/-- Logarithmic form of eq. (10): `log H_K(j) = log N(𝔇) + Σ_{v ∣ ∞} n_v log max(|j|_v, 1)`.
[cite: Silverman1986, §2 eq. (10) (p. 257)] -/
theorem logHeight₁_j_eq :
    logHeight₁ W.j = Real.log (Ideal.absNorm W.jDenominatorIdeal) +
      ∑ w : InfinitePlace K, (w.mult : ℝ) * Real.log (max (w W.j) 1) := by
  have hD : (Ideal.absNorm W.jDenominatorIdeal : ℝ) ≠ 0 := by
    rw [Nat.cast_ne_zero, Ne, Ideal.absNorm_eq_zero_iff]
    exact W.jDenominatorIdeal_ne_bot
  have hpos : ∀ w : InfinitePlace K, 0 < max (w W.j) 1 := fun w => lt_max_of_lt_right one_pos
  rw [logHeight₁_eq_log_mulHeight₁, mulHeight₁_j_eq_absNorm_mul_prod,
    Real.log_mul hD (Finset.prod_pos fun w _ => pow_pos (hpos w) _).ne',
    Real.log_prod fun w _ => (pow_pos (hpos w) _).ne']
  congr 1
  refine Finset.sum_congr rfl fun w _ => ?_
  rw [Real.log_pow]

/-- `Σ_{v ∣ ∞} n_v f(|x|_v) = Σ_{σ : K → ℂ} f(|σ x|)`: each infinite place `v` is induced by
exactly `n_v` complex embeddings (Mathlib `card_filter_mk_eq`). [folklore] -/
theorem sum_mult_mul_eq_sum_embeddings (f : ℝ → ℝ) (x : K) :
    ∑ w : InfinitePlace K, (w.mult : ℝ) * f (w x) = ∑ σ : K →+* ℂ, f ‖σ x‖ := by
  classical
  rw [← Finset.sum_fiberwise Finset.univ InfinitePlace.mk (fun φ : K →+* ℂ => f ‖φ x‖)]
  refine Finset.sum_congr rfl fun w _ => ?_
  have h : ∀ φ ∈ ({φ ∈ Finset.univ | InfinitePlace.mk φ = w} : Finset (K →+* ℂ)),
      f ‖φ x‖ = f (w x) := by
    intro φ hφ
    rw [← (Finset.mem_filter.mp hφ).2, InfinitePlace.apply]
  rw [Finset.sum_congr rfl h, Finset.sum_const, InfinitePlace.card_filter_mk_eq, nsmul_eq_mul]

/-- **Eq. (10) over the complex embeddings**: `log H_K(j_E) = log N(𝔇) + Σ_{σ : K → ℂ} log max(|σ j_E|, 1)`.
[cite: Silverman1986, §2 eq. (10) (p. 257)] -/
theorem logHeight₁_j_eq_sum_embeddings :
    logHeight₁ W.j = Real.log (Ideal.absNorm W.jDenominatorIdeal) +
      ∑ σ : K →+* ℂ, Real.log (max ‖σ W.j‖ 1) := by
  rw [logHeight₁_j_eq, sum_mult_mul_eq_sum_embeddings (fun t => Real.log (max t 1))]


end Height

section Analytic

/-! ### Reduction of a period lattice to `ω(ℤτ + ℤ)`, `Im τ ≥ 1/2` -/

/-- `covol(ℤω₁ + ℤω₂) = |Re ω₁ Im ω₂ − Im ω₁ Re ω₂|` for Lebesgue measure on `ℂ` (the area of a
fundamental parallelogram; Silverman 1986, proof of Prop. 1.1). [folklore] -/
private theorem covolume_lattice_eq (L : PeriodPair) :
    ZLattice.covolume L.lattice = |L.ω₁.re * L.ω₂.im - L.ω₁.im * L.ω₂.re| := by
  classical
  rw [ZLattice.covolume_eq_det_mul_measureReal L.lattice MeasureTheory.volume L.latticeBasis
    Complex.basisOneI]
  have h1 : MeasureTheory.volume.real (ZSpan.fundamentalDomain Complex.basisOneI) = 1 := by
    rw [MeasureTheory.measureReal_congr
      (ZSpan.fundamentalDomain_ae_parallelepiped Complex.basisOneI MeasureTheory.volume),
      MeasureTheory.measureReal_def, ← Complex.toBasis_orthonormalBasisOneI,
      OrthonormalBasis.coe_toBasis, Complex.orthonormalBasisOneI.volume_parallelepiped]
    simp
  rw [h1, mul_one, Module.Basis.det_apply, Matrix.det_fin_two]
  simp only [Module.Basis.toMatrix_apply, Complex.coe_basisOneI_repr, Function.comp_apply,
    PeriodPair.latticeBasis_zero, PeriodPair.latticeBasis_one, Matrix.cons_val_zero,
    Matrix.cons_val_one]
  congr 1; ring

/-- The lattice sums `G_k(Λ) = ∑_{λ ∈ Λ} λ^{-k}` written over `ℤ²`. [folklore] -/
private theorem G_eq_tsum_prod (L : PeriodPair) (k : ℕ) :
    L.G k = ∑' x : ℤ × ℤ, ((x.1 * L.ω₁ + x.2 * L.ω₂) ^ k)⁻¹ := by
  rw [PeriodPair.G, ← (Equiv.tsum_eq L.latticeEquivProd.symm.toEquiv
    (fun l : L.lattice => ((l : ℂ) ^ k)⁻¹))]
  congr with x
  simp [L.latticeEquiv_symm_apply]

/-- Reindexing `ℤ × ℤ ≃ (Fin 2 → ℤ)` in the Eisenstein summands. [folklore] -/
private theorem tsum_prod_eisSummand (k : ℤ) (τ : ℍ) :
    ∑' x : ℤ × ℤ, eisSummand k ![x.2, x.1] τ = ∑' v : Fin 2 → ℤ, eisSummand k v τ := by
  rw [← Equiv.tsum_eq ((Equiv.prodComm ℤ ℤ).trans (finTwoArrowEquiv ℤ).symm)]
  rfl

/-- `∑_{(m,n) ∈ ℤ²} (mτ + n)^{-k} = 2ζ(k) E_k(τ)`. [folklore] -/
private theorem two_mul_zeta_mul_E_apply {k : ℕ} (hk : 3 ≤ k) (τ : ℍ) :
    2 * riemannZeta k * E hk τ = ∑' v : Fin 2 → ℤ, eisSummand k v τ := by
  rw [tsum_eisSummand_eq_riemannZeta_mul_eisensteinSeries hk,
    show E hk τ = (1 / 2 : ℂ) • eisensteinSeriesSIF (N := 1) 0 k τ from rfl,
    eisensteinSeriesSIF_apply, smul_eq_mul]
  ring

/-- `G_k(ℤω₁ + ℤω₂) = ω₁^{-k} · 2ζ(k) E_k(ω₂/ω₁)` when `Im(ω₂/ω₁) > 0` (homogeneity of the
lattice sums; Silverman AEC C.12, Serre VII §2.2). [folklore] -/
private theorem G_eq_of_im_pos (L : PeriodPair) (h : 0 < (L.ω₂ / L.ω₁).im) {k : ℕ}
    (hk : 3 ≤ k) :
    L.G k = (L.ω₁ ^ k)⁻¹ * (2 * riemannZeta k * E hk (UpperHalfPlane.mk _ h)) := by
  have hω₁ : L.ω₁ ≠ 0 := by
    rintro h0
    simp [h0] at h
  rw [two_mul_zeta_mul_E_apply, ← tsum_prod_eisSummand, G_eq_tsum_prod, ← tsum_mul_left]
  congr with x
  rw [eisSummand, zpow_neg, zpow_natCast, ← mul_inv, ← mul_pow]
  congr 2
  simp only [Matrix.cons_val_zero, Matrix.cons_val_one]
  field_simp
  ring

/-- `Im(b/a) · |a|² = Re a Im b − Im a Re b`. [folklore] -/
private theorem im_div_mul_normSq (a b : ℂ) (ha : a ≠ 0) :
    (b / a).im * Complex.normSq a = a.re * b.im - a.im * b.re := by
  rw [Complex.div_im]
  field_simp [(Complex.normSq_pos.mpr ha).ne']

=-=-=-=-=

- ACTION ITEM
Your answer must be an exact copy of all the entries.

- OUTPUT OF THE TASK
/-- Logarithmic form of eq. (10): `log H_K(j) = log N(𝔇) + Σ_{v ∣ ∞} n_v log max(|j|_v, 1)`.
[cite: Silverman1986, §2 eq. (10) (p. 257)] -/
theorem logHeight₁_j_eq :
    logHeight₁ W.j = Real.log (Ideal.absNorm W.jDenominatorIdeal) +
      ∑ w : InfinitePlace K, (w.mult : ℝ) * Real.log (max (w W.j) 1) := by
  have hD : (Ideal.absNorm W.jDenominatorIdeal : ℝ) ≠ 0 := by
    rw [Nat.cast_ne_zero, Ne, Ideal.absNorm_eq_zero_iff]
    exact W.jDenominatorIdeal_ne_bot
  have hpos : ∀ w : InfinitePlace K, 0 < max (w W.j) 1 := fun w => lt_max_of_lt_right one_pos
  rw [logHeight₁_eq_log_mulHeight₁, mulHeight₁_j_eq_absNorm_mul_prod,
    Real.log_mul hD (Finset.prod_pos fun w _ => pow_pos (hpos w) _).ne',
    Real.log_prod fun w _ => (pow_pos (hpos w) _).ne']
  congr 1
  refine Finset.sum_congr rfl fun w _ => ?_
  rw [Real.log_pow]

/-- `Σ_{v ∣ ∞} n_v f(|x|_v) = Σ_{σ : K → ℂ} f(|σ x|)`: each infinite place `v` is induced by
exactly `n_v` complex embeddings (Mathlib `card_filter_mk_eq`). [folklore] -/
theorem sum_mult_mul_eq_sum_embeddings (f : ℝ → ℝ) (x : K) :
    ∑ w : InfinitePlace K, (w.mult : ℝ) * f (w x) = ∑ σ : K →+* ℂ, f ‖σ x‖ := by
  classical
  rw [← Finset.sum_fiberwise Finset.univ InfinitePlace.mk (fun φ : K →+* ℂ => f ‖φ x‖)]
  refine Finset.sum_congr rfl fun w _ => ?_
  have h : ∀ φ ∈ ({φ ∈ Finset.univ | InfinitePlace.mk φ = w} : Finset (K →+* ℂ)),
      f ‖φ x‖ = f (w x) := by
    intro φ hφ
    rw [← (Finset.mem_filter.mp hφ).2, InfinitePlace.apply]
  rw [Finset.sum_congr rfl h, Finset.sum_const, InfinitePlace.card_filter_mk_eq, nsmul_eq_mul]

/-- **Eq. (10) over the complex embeddings**: `log H_K(j_E) = log N(𝔇) + Σ_{σ : K → ℂ} log max(|σ j_E|, 1)`.
[cite: Silverman1986, §2 eq. (10) (p. 257)] -/
theorem logHeight₁_j_eq_sum_embeddings :
    logHeight₁ W.j = Real.log (Ideal.absNorm W.jDenominatorIdeal) +
      ∑ σ : K →+* ℂ, Real.log (max ‖σ W.j‖ 1) := by
  rw [logHeight₁_j_eq, sum_mult_mul_eq_sum_embeddings (fun t => Real.log (max t 1))]


end Height

section Analytic

/-! ### Reduction of a period lattice to `ω(ℤτ + ℤ)`, `Im τ ≥ 1/2` -/

/-- `covol(ℤω₁ + ℤω₂) = |Re ω₁ Im ω₂ − Im ω₁ Re ω₂|` for Lebesgue measure on `ℂ` (the area of a
fundamental parallelogram; Silverman 1986, proof of Prop. 1.1). [folklore] -/
private theorem covolume_lattice_eq (L : PeriodPair) :
    ZLattice.covolume L.lattice = |L.ω₁.re * L.ω₂.im - L.ω₁.im * L.ω₂.re| := by
  classical
  rw [ZLattice.covolume_eq_det_mul_measureReal L.lattice MeasureTheory.volume L.latticeBasis
    Complex.basisOneI]
  have h1 : MeasureTheory.volume.real (ZSpan.fundamentalDomain Complex.basisOneI) = 1 := by
    rw [MeasureTheory.measureReal_congr
      (ZSpan.fundamentalDomain_ae_parallelepiped Complex.basisOneI MeasureTheory.volume),
      MeasureTheory.measureReal_def, ← Complex.toBasis_orthonormalBasisOneI,
      OrthonormalBasis.coe_toBasis, Complex.orthonormalBasisOneI.volume_parallelepiped]
    simp
  rw [h1, mul_one, Module.Basis.det_apply, Matrix.det_fin_two]
  simp only [Module.Basis.toMatrix_apply, Complex.coe_basisOneI_repr, Function.comp_apply,
    PeriodPair.latticeBasis_zero, PeriodPair.latticeBasis_one, Matrix.cons_val_zero,
    Matrix.cons_val_one]
  congr 1; ring

/-- The lattice sums `G_k(Λ) = ∑_{λ ∈ Λ} λ^{-k}` written over `ℤ²`. [folklore] -/
private theorem G_eq_tsum_prod (L : PeriodPair) (k : ℕ) :
    L.G k = ∑' x : ℤ × ℤ, ((x.1 * L.ω₁ + x.2 * L.ω₂) ^ k)⁻¹ := by
  rw [PeriodPair.G, ← (Equiv.tsum_eq L.latticeEquivProd.symm.toEquiv
    (fun l : L.lattice => ((l : ℂ) ^ k)⁻¹))]
  congr with x
  simp [L.latticeEquiv_symm_apply]

/-- Reindexing `ℤ × ℤ ≃ (Fin 2 → ℤ)` in the Eisenstein summands. [folklore] -/
private theorem tsum_prod_eisSummand (k : ℤ) (τ : ℍ) :
    ∑' x : ℤ × ℤ, eisSummand k ![x.2, x.1] τ = ∑' v : Fin 2 → ℤ, eisSummand k v τ := by
  rw [← Equiv.tsum_eq ((Equiv.prodComm ℤ ℤ).trans (finTwoArrowEquiv ℤ).symm)]
  rfl

/-- `∑_{(m,n) ∈ ℤ²} (mτ + n)^{-k} = 2ζ(k) E_k(τ)`. [folklore] -/
private theorem two_mul_zeta_mul_E_apply {k : ℕ} (hk : 3 ≤ k) (τ : ℍ) :
    2 * riemannZeta k * E hk τ = ∑' v : Fin 2 → ℤ, eisSummand k v τ := by
  rw [tsum_eisSummand_eq_riemannZeta_mul_eisensteinSeries hk,
    show E hk τ = (1 / 2 : ℂ) • eisensteinSeriesSIF (N := 1) 0 k τ from rfl,
    eisensteinSeriesSIF_apply, smul_eq_mul]
  ring

/-- `G_k(ℤω₁ + ℤω₂) = ω₁^{-k} · 2ζ(k) E_k(ω₂/ω₁)` when `Im(ω₂/ω₁) > 0` (homogeneity of the
lattice sums; Silverman AEC C.12, Serre VII §2.2). [folklore] -/
private theorem G_eq_of_im_pos (L : PeriodPair) (h : 0 < (L.ω₂ / L.ω₁).im) {k : ℕ}
    (hk : 3 ≤ k) :
    L.G k = (L.ω₁ ^ k)⁻¹ * (2 * riemannZeta k * E hk (UpperHalfPlane.mk _ h)) := by
  have hω₁ : L.ω₁ ≠ 0 := by
    rintro h0
    simp [h0] at h
  rw [two_mul_zeta_mul_E_apply, ← tsum_prod_eisSummand, G_eq_tsum_prod, ← tsum_mul_left]
  congr with x
  rw [eisSummand, zpow_neg, zpow_natCast, ← mul_inv, ← mul_pow]
  congr 2
  simp only [Matrix.cons_val_zero, Matrix.cons_val_one]
  field_simp
  ring

/-- `Im(b/a) · |a|² = Re a Im b − Im a Re b`. [folklore] -/
private theorem im_div_mul_normSq (a b : ℂ) (ha : a ≠ 0) :
    (b / a).im * Complex.normSq a = a.re * b.im - a.im * b.re := by
  rw [Complex.div_im]
  field_simp [(Complex.normSq_pos.mpr ha).ne']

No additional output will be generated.